▶ **Work to be completed**
Within the entries underneath, how many lines include the string "rung"? State only the number.

▶ **Records for this task**
- - -
import Summits.HubbardSuperconductivity.HubbardSuperconductivity.Theorems.AnisotropyChordTransferFibre3FinXBSym

/-!
# Route `AnisotropyChord` / H0 rotor rung: FIN combined (rows `N₁` + C) certificate at `L = 16` — cell facts, part `ao`

Kernel facts `xbcCellAny 16 (49/50) 20 la lb (c, bn) = true` (via the symmetric-table evaluator `xbcCellAnyW` of `…FinXBSym`: `rw [← xbcCellAnyW_eq]; decide +kernel`, zero data) for 1 λ-cells of the per-`L` cover
(`…FinXCCover.xbcCheck`; cell design: p3 g6 (g5 generator) scratch `xbc_design.py`, mirrors `xb_mirror.py`/`xc_mirror.py`); assembled in `…FinXBCSixteen`.
Prover seat `hubbard-h0-rotor-p3` g5; helper for piece A = stmt-HubbardSuperconductivity-23918 of rung 19089 (`--supports`, helper class).
WHAT THIS IS NOT: nothing here proves superconductivity in the Hubbard model (rotor TARGET as worded stays FALSE, g15 verdict); kernel facts for the FIN certificate of two hypotheses (rows `N₁`, C) of ONE conditional reduction.  Tree imports only; no sorry, no new axioms.
-/

set_option linter.dupNamespace false

namespace Summit.HubbardSuperconductivity.HubbardSuperconductivity.Theorems.AnisotropyChord.Transfer.Fibre3

namespace FinXB

set_option maxHeartbeats 4000000 in
/-- kernel fact: cell 54 at `L = 16` (certified, c = (11/20 : ℚ), b = 13/20). [folklore] -/
theorem xbc16_54 : xbcCellAny 16 (49/50 : ℚ) 20 819753201742284 840247031785842 ((11/20 : ℚ), (13 : ℕ)) = true := by
  rw [← xbcCellAnyW_eq]
  decide +kernel

end FinXB

end Summit.HubbardSuperconductivity.HubbardSuperconductivity.Theorems.AnisotropyChord.Transfer.Fibre3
- - -
▶ **Exercise response**
2